Dans National Hebdo du 11 janvier 2001, Jean Mabire avait rédigé une nécrologie assez grinçante, le considérant comme « trop intelligent et raisonnable pour avoir du génie », lui reconnaissant certes « une virtuosité d’écriture, qui lui permettait d’aborder tous les genres, de la polissonnerie à la spéculation philosophique, de l’histoire à la polémique, du roman-fleuve au billet d’humeur ». Et il concluait par ces mots qui tuent : « Cette dispersion explique-t-elle qu’il fut bon en tout, sans être jamais le premier en rien ? ». Ces lignes devaient susciter une virulente réaction du fameux critique littéraire Jean Bourdier (National Hebdo du 25 janvier 2001). Bourdier rappelait le talent de l’écrivain, mais aussi les engagements politiques, dans l’OAS et contre le de Gaulle de l’épuration et de la trahison de l’Algérie française : « Il savait que le prix de la défaite serait terrible, qu’ayant perdu l’Algérie, la France, que son nationalisme intransigeant, esthétique aussi bien que politique, plaçait au dessus de tout, ne serait plus qu’une petite puissance. La défaite [de l’OAS, ndlr] survint, et elle blessa à jamais ce Français têtu que son maurrassisme n’empêchait pas d’admirer Napoléon ». Laurent fut donc un personnage et un écrivain engagés, du moins à certaines époques, pour certaines causes, les plus essentielles.
Que faut-il lire de Laurent ? Pas tout, évidemment, tant l’œuvre est quantitativement impressionnante. Mais parmi la centaine de titres, sortent du lot ses livres politiques, ses essais, ses nouvelles, ses livres historiques, beaucoup de ses romans, « sérieux » ou « légers », ses pastiches, ses souvenirs. Je conseillerais tout particulièrement. Les Corps tranquilles, Paul et Jean-Paul, Le Petit Canard, Mauriac sous de Gaulle, Année 40, Au contraire, Les Choses que j’ai vues au Vietnam m’ont fait douter de l’intelligence occidentale, Les Bêtises, Histoire égoïste, Quand la France occupait l’Europe, Le Français en cage, Croire à Noël, Hortense 14-18, L’Algérie quand on y est, Du mensonge…

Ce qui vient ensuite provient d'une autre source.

import Summits.QuantumFields.YangMills.Theorems.MirrorModularBoostsCurvatureBoostCovarianceRayPositivityCore
import Summits.QuantumFields.YangMills.Theorems.NPointIsotropy.Negative.NPointRegularJunk
import Summits.QuantumFields.YangMills.Theorems.MirrorModularBoostsPlanarSpectralConeDensityHelpers

/-!
# Insertion operators from a sandwich-type estimate — stub `stub_insertionOps`

Line `Sketch` of crux `MirrorModularBoosts.SoftKernelBoostCovariance` (stmt-QuantumFields-14999), stub (T1) of the
registered skeleton `Cruxes/SoftKernelBoostCovariance/Lines/Sketch.lean`.  Model-blind Osterwalder–Schrader
bookkeeping over the `e₀`-reconstruction `h : OSReconstructionNoE1 S₁.toLabelled` of a one-species Schwinger family
`S₁` on `ℝ⁴` (file `Literature/MathematicalPhysics/QuantumFieldTheory/OSReconstructionNoE1.lean`: Hilbert space
`h.Hilbert`, field vectors `h.fieldVec n k W hW = Ψ_W`).

**Statement** (`stub_insertionOps`).  Fix a degree `n`, a one-point test function `f₁`, a shift `c ∈ ℝ⁴` and a
constant `K`.  Call a degree-`n` test function `W` *admissible* if `W` and `f₁ ⊗ W_c` are time-ordered
(`W_c = translateMulti c W`, `⊗ = SchwartzMap.appendTensor`).  If `‖Ψ_{f₁ ⊗ W_c}‖ ≤ K ‖Ψ_W‖` for every admissible
`W`, then there is a bounded operator `B` on `h.Hilbert` with `‖B‖ ≤ max K 0` and `B Ψ_W = Ψ_{f₁ ⊗ W_c}` for every
admissible `W`.

**Proof.**
1. The admissible `W` form a `ℂ`-subspace `A` of `𝓢((ℝ⁴)ⁿ)` (supports of sums and scalar multiples;
   `W ↦ f₁ ⊗ W_c` is linear: `translateMulti c` is a continuous linear map and `appendTensor` is additive and
   homogeneous in its second factor — `appendTensor_translateMulti_add/smul/zero`).
2. `W ↦ Ψ_W` and `W ↦ Ψ_{f₁ ⊗ W_c}` are LINEAR maps `A →ₗ[ℂ] h.Hilbert`: `Ψ_{W + W'} = Ψ_W + Ψ_{W'}` and
   `Ψ_{aW} = a Ψ_W` in `h.Hilbert` (the differences are null vectors of the OS form; landed one-species API
   `Density.fieldVec_add` / `Density.fieldVec_smul` of item 9664, and `fieldVec_insertion_add/smul` here).
3. Abstract extension (`exists_clm_extension_of_norm_le`): for linear maps `e, f : V →ₗ[ℂ] H` into a Hilbert space
   with `‖f x‖ ≤ K ‖e x‖`, the map `e x ↦ f x` is well defined and bounded by `max K 0` on `range e`, extends by
   continuity to the closure `M` of `range e` (`LinearMap.extendOfNorm`, as in `OSReconstructionNoE1.transfer`), and
   precomposing with the orthogonal projection onto `M` (norm `≤ 1`) gives `B : H →L[ℂ] H` with `‖B‖ ≤ max K 0` and
   `B (e x) = f x`.
Apply 3 to the two maps of 2 (built locally in the proof); the hypothesis is exactly the bound.

References: K. Osterwalder, R. Schrader, CMP 31 (1973), §4.1 (4.4) (the map `v` and its null space); J. Glimm,
A. Jaffe, *Quantum Physics* (2nd ed. 1987), Prop. 6.1.1 (operators on `ℋ` from bounded maps on `ℰ₊`).
-/

noncomputable section

namespace Summit.QuantumFields.YangMills.Theorems.SoftKernelBoostCovariance.Sketch

open scoped InnerProductSpace SchwartzMap
open Literature.MathematicalPhysics.QuantumLattice Literature.MathematicalPhysics.AQFT
  Literature.MathematicalPhysics.QuantumFieldTheory
open Summit.QuantumFields.YangMills.Theorems.NPointIsotropy.Negative (E4)
open Summit.QuantumFields.YangMills.Cruxes.PlanarSpectralCone.PositivityDiscToOperatorCone.Density
  (isTimeOrdered_add fieldVec_add fieldVec_smul fieldVec_congr)

/-! ## Abstract extension of a relatively bounded linear map to a bounded operator -/

/-- **Bounded operator from a relatively bounded pair of linear maps.**  Let `H` be a complex Hilbert space, `V` a
`ℂ`-module and `e f : V →ₗ[ℂ] H` linear maps with `‖f x‖ ≤ K ‖e x‖` for all `x`.  Then there is a bounded operator
`B : H →L[ℂ] H` with `‖B‖ ≤ max K 0` and `B (e x) = f x` for all `x`: extend `e x ↦ f x` by continuity to the
closure of `range e` (`LinearMap.extendOfNorm`) and by zero on its orthogonal complement (orthogonal projection). -/
theorem exists_clm_extension_of_norm_le {H : Type*} [NormedAddCommGroup H] [InnerProductSpace ℂ H]
    [CompleteSpace H] {V : Type*} [AddCommGroup V] [Module ℂ V] (e f : V →ₗ[ℂ] H) (K : ℝ)
    (hK : ∀ x, ‖f x‖ ≤ K * ‖e x‖) :
    ∃ B : H →L[ℂ] H, ‖B‖ ≤ max K 0 ∧ ∀ x, B (e x) = f x := by
  -- the closure `M` of the range of `e`, a complete subspace
  set M : Submodule ℂ H := (LinearMap.range e).topologicalClosure with hM
  have hmem : ∀ x, e x ∈ M := fun x =>
    (LinearMap.range e).le_topologicalClosure (LinearMap.mem_range_self e x)
  -- `e` with values in `M`, dense range
  set e' : V →ₗ[ℂ] M := LinearMap.codRestrict M e hmem with he'
  have he'x : ∀ x, (e' x : H) = e x := fun x => rfl
  have hd : DenseRange e' := by
    rw [DenseRange, Subtype.dense_iff]
    intro y hy
    rw [hM, Submodule.topologicalClosure_coe, LinearMap.coe_range] at hy
    refine closure_mono ?_ hy
    rintro _ ⟨x, rfl⟩
    exact ⟨e' x, ⟨x, rfl⟩, rfl⟩
  -- the bound with the nonnegative constant `max K 0`
  have hK' : ∀ x, ‖f x‖ ≤ max K 0 * ‖e' x‖ := fun x => by
    rw [Submodule.coe_norm, he'x]
    exact (hK x).trans (mul_le_mul_of_nonneg_right (le_max_left _ _) (norm_nonneg _))
  -- the extension and the projection
  set T : M →L[ℂ] H := f.extendOfNorm e' with hT
  refine ⟨T ∘L M.orthogonalProjectionOnto, ?_, fun x => ?_⟩
  · calc ‖T ∘L M.orthogonalProjectionOnto‖ ≤ ‖T‖ * ‖M.orthogonalProjectionOnto‖ :=
          ContinuousLinearMap.opNorm_comp_le _ _
      _ ≤ max K 0 * 1 :=
          mul_le_mul (LinearMap.opNorm_extendOfNorm_le hd (le_max_right _ _) hK')
            M.orthogonalProjectionOnto_norm_le (ContinuousLinearMap.opNorm_nonneg _) (le_max_right _ _)
      _ = max K 0 := mul_one _
  · have h1 : M.orthogonalProjectionOnto (e x) = e' x :=
      M.orthogonalProjectionOnto_mem_subspace_eq_self (e' x)
    rw [ContinuousLinearMap.comp_apply, h1, hT, LinearMap.extendOfNorm_eq hd ⟨max K 0, hK'⟩]

/-! ## Linearity of `W ↦ f₁ ⊗ W_c` and of the insertion field vectors -/

/-- The zero test function is time-ordered (its support is empty). -/
theorem isTimeOrdered_zero' {n : ℕ} : IsTimeOrdered (0 : 𝓢((Fin n → E4), ℂ)) := by
  have h0 : ((0 : 𝓢((Fin n → E4), ℂ)) : (Fin n → E4) → ℂ) = 0 := rfl
  rw [IsTimeOrdered, h0, tsupport_zero]
  exact Set.empty_subset _

/-- `W ↦ f₁ ⊗ W_c` (prepend the insertion `f₁` to the `c`-translate) is additive. -/
theorem appendTensor_translateMulti_add {n : ℕ} (f₁ : 𝓢((Fin 1 → E4), ℂ)) (c : E4)
    (W W' : 𝓢((Fin n → E4), ℂ)) :
    SchwartzMap.appendTensor f₁ (translateMulti c (W + W')) =
      SchwartzMap.appendTensor f₁ (translateMulti c W) + SchwartzMap.appendTensor f₁ (translateMulti c W') := by
  rw [map_add, SchwartzMap.appendTensor_add_right]

/-- `W ↦ f₁ ⊗ W_c` is homogeneous. -/
theorem appendTensor_translateMulti_smul {n : ℕ} (f₁ : 𝓢((Fin 1 → E4), ℂ)) (c : E4) (a : ℂ)
    (W : 𝓢((Fin n → E4), ℂ)) :
    SchwartzMap.appendTensor f₁ (translateMulti c (a • W)) =
      a • SchwartzMap.appendTensor f₁ (translateMulti c W) := by
  rw [map_smul, SchwartzMap.appendTensor_smul_right]

/-- `f₁ ⊗ 0_c = 0`. -/
theorem appendTensor_translateMulti_zero {n : ℕ} (f₁ : 𝓢((Fin 1 → E4), ℂ)) (c : E4) :
    SchwartzMap.appendTensor f₁ (translateMulti c (0 : 𝓢((Fin n → E4), ℂ))) = 0 := by
  rw [← zero_smul ℂ (0 : 𝓢((Fin n → E4), ℂ)), appendTensor_translateMulti_smul, zero_smul]

variable {S₁ : SchwingerFamily E4}

/-- `Ψ_{f₁ ⊗ (W + W')_c} = Ψ_{f₁ ⊗ W_c} + Ψ_{f₁ ⊗ W'_c}` in `h.Hilbert`. -/
theorem fieldVec_insertion_add (h : OSReconstructionNoE1 S₁.toLabelled) {n : ℕ} (f₁ : 𝓢((Fin 1 → E4), ℂ))
    (c : E4) {W W' : 𝓢((Fin n → E4), ℂ)}
    (hW : IsTimeOrdered (SchwartzMap.appendTensor f₁ (translateMulti c W)))
    (hW' : IsTimeOrdered (SchwartzMap.appendTensor f₁ (translateMulti c W')))
    (hWW' : IsTimeOrdered (SchwartzMap.appendTensor f₁ (translateMulti c (W + W')))) :
    h.fieldVec (1 + n) (fun _ => ()) (SchwartzMap.appendTensor f₁ (translateMulti c (W + W'))) hWW' =
      h.fieldVec (1 + n) (fun _ => ()) (SchwartzMap.appendTensor f₁ (translateMulti c W)) hW +
        h.fieldVec (1 + n) (fun _ => ()) (SchwartzMap.appendTensor f₁ (translateMulti c W')) hW' := by
  rw [fieldVec_congr h (appendTensor_translateMulti_add f₁ c W W') hWW' (isTimeOrdered_add hW hW')]
  exact fieldVec_add h hW hW' _

/-- `Ψ_{f₁ ⊗ (a W)_c} = a Ψ_{f₁ ⊗ W_c}` in `h.Hilbert`. -/
theorem fieldVec_insertion_smul (h : OSReconstructionNoE1 S₁.toLabelled) {n : ℕ} (f₁ : 𝓢((Fin 1 → E4), ℂ))
    (c : E4) (a : ℂ) {W : 𝓢((Fin n → E4), ℂ)}
    (hW : IsTimeOrdered (SchwartzMap.appendTensor f₁ (translateMulti c W)))
    (haW : IsTimeOrdered (SchwartzMap.appendTensor f₁ (translateMulti c (a • W)))) :
    h.fieldVec (1 + n) (fun _ => ()) (SchwartzMap.appendTensor f₁ (translateMulti c (a • W))) haW =
      a • h.fieldVec (1 + n) (fun _ => ()) (SchwartzMap.appendTensor f₁ (translateMulti c W)) hW := by
  rw [fieldVec_congr h (appendTensor_translateMulti_smul f₁ c a W) haW
    (OSReconstructionNoE1.isTimeOrdered_smul a hW)]
  exact fieldVec_smul h a hW _

/-! ## The stub -/

/-- **Stub (T1) — INSERTION OPERATORS FROM A SANDWICH-TYPE ESTIMATE (model-blind OS bookkeeping).**  For an
`e₀`-reconstruction `h`, a degree `n`, a one-point test function `f₁`, a shift `c` and a constant `K`: if prepending
`f₁` to the `c`-translate of every admissible degree-`n` time-ordered `W` multiplies the OS norm by at most `K`, then
there is a bounded operator `B` on `ℋ` with `‖B‖ ≤ max K 0` that does exactly this on the field vectors.  Proof:
`W ↦ Ψ_W` and `W ↦ Ψ_{f₁ ⊗ W_c}` are linear on the admissible subspace (field vectors are additive and homogeneous
in the test function up to null vectors), the hypothesis is a relative bound, and `exists_clm_extension_of_norm_le`
packages it as an operator (extension by continuity to the closed span, zero on the orthogonal complement). -/
theorem stub_insertionOps :
    open Literature.MathematicalPhysics.QuantumLattice Literature.MathematicalPhysics.AQFT
      Literature.MathematicalPhysics.QuantumFieldTheory
      Summit.QuantumFields.YangMills.Theorems.CurvatureBoostCovariance.Negative
      Summit.QuantumFields.YangMills.Theorems.NPointIsotropy.Negative in
    ∀ (S₁ : SchwingerFamily E4) (h : OSReconstructionNoE1 S₁.toLabelled) (n : ℕ)
        (f₁ : SchwartzMap (Fin 1 → E4) ℂ) (c : E4) (K : ℝ),
        (∀ (W : SchwartzMap (Fin n → E4) ℂ) (hW : IsTimeOrdered W)
          (hFW : IsTimeOrdered (SchwartzMap.appendTensor f₁ (translateMulti c W))),
          ‖h.fieldVec (1 + n) (fun _ => ()) (SchwartzMap.appendTensor f₁ (translateMulti c W)) hFW‖ ≤
            K * ‖h.fieldVec n (fun _ => ()) W hW‖) →
        ∃ B : h.Hilbert →L[ℂ] h.Hilbert, ‖B‖ ≤ max K 0 ∧
          ∀ (W : SchwartzMap (Fin n → E4) ℂ) (hW : IsTimeOrdered W)
            (hFW : IsTimeOrdered (SchwartzMap.appendTensor f₁ (translateMulti c W))),
            B (h.fieldVec n (fun _ => ()) W hW) =
              h.fieldVec (1 + n) (fun _ => ()) (SchwartzMap.appendTensor f₁ (translateMulti c W)) hFW := by
  intro S₁ h n f₁ c K hK
  -- the admissible subspace: `W` and `f₁ ⊗ W_c` time-ordered
  let A : Submodule ℂ 𝓢((Fin n → E4), ℂ) :=
    { carrier := {W | IsTimeOrdered W ∧ IsTimeOrdered (SchwartzMap.appendTensor f₁ (translateMulti c W))}
      add_mem' := fun {W W'} hW hW' =>
        ⟨isTimeOrdered_add hW.1 hW'.1, by
          rw [appendTensor_translateMulti_add]
          exact isTimeOrdered_add hW.2 hW'.2⟩
      zero_mem' :=
        ⟨isTimeOrdered_zero', by
          rw [appendTensor_translateMulti_zero]
          exact isTimeOrdered_zero'⟩
      smul_mem' := fun a W hW =>
        ⟨OSReconstructionNoE1.isTimeOrdered_smul a hW.1, by
          rw [appendTensor_translateMulti_smul]
          exact OSReconstructionNoE1.isTimeOrdered_smul a hW.2⟩ }
  -- the two linear maps `W ↦ Ψ_W`, `W ↦ Ψ_{f₁ ⊗ W_c}` on `A`
  let e : A →ₗ[ℂ] h.Hilbert :=
    { toFun := fun W => h.fieldVec n (fun _ => ()) (W : 𝓢((Fin n → E4), ℂ)) W.2.1
      map_add' := fun W W' => fieldVec_add h W.2.1 W'.2.1 _
      map_smul' := fun a W => fieldVec_smul h a W.2.1 _ }
  let f : A →ₗ[ℂ] h.Hilbert :=
    { toFun := fun W => h.fieldVec (1 + n) (fun _ => ())
        (SchwartzMap.appendTensor f₁ (translateMulti c (W : 𝓢((Fin n → E4), ℂ)))) W.2.2
      map_add' := fun W W' => fieldVec_insertion_add h f₁ c W.2.2 W'.2.2 _
      map_smul' := fun a W => fieldVec_insertion_smul h f₁ c a W.2.2 _ }
  -- the hypothesis is the relative bound; package it as an operator
  obtain ⟨B, hB, hBe⟩ := exists_clm_extension_of_norm_le e f K fun W => hK W W.2.1 W.2.2
  exact ⟨B, hB, fun W hW hFW => hBe ⟨W, hW, hFW⟩⟩

end Summit.QuantumFields.YangMills.Theorems.SoftKernelBoostCovariance.Sketch

end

Et que faut-il lire sur Laurent ? La biographie de Chauvancy et celle de Cresciucci, pourquoi pas ? Mais j’ai une préférence pour celle de Bertrand de Saint-Vincent (4). Publiée en 1995, alors que Laurent était encore de ce monde, elle avait parait-il déplu à ce dernier. Je la trouve néanmoins supérieure à celle de Cresciucci, moins distanciée, peut-être ? Cresciucci la cite beaucoup, et c’est normal. Quant au titre, au final c’est peut-être celui de Rivarol (23 juin 1995) qui a le mieux résumé Jacques Laurent : Un parcours français.
(1) Laurent, par Raphaël Chauvigny, Pardès, collection « qui suis-je ? », 2009.
(2) Jacques Laurent à l’œuvre, itinéraire d’un enfant du siècle, par Alain Cresciucci, P.G. de Roux éditeur, 2014.
(3) L’Esprit des lettres, tome II, par Jacques Laurent, Ed. de Fallois, 2014.
(4) Jacques Laurent alias Cécil Saint-Laurent, par Bertrand de Saint-Vincent, Julliard, 1995.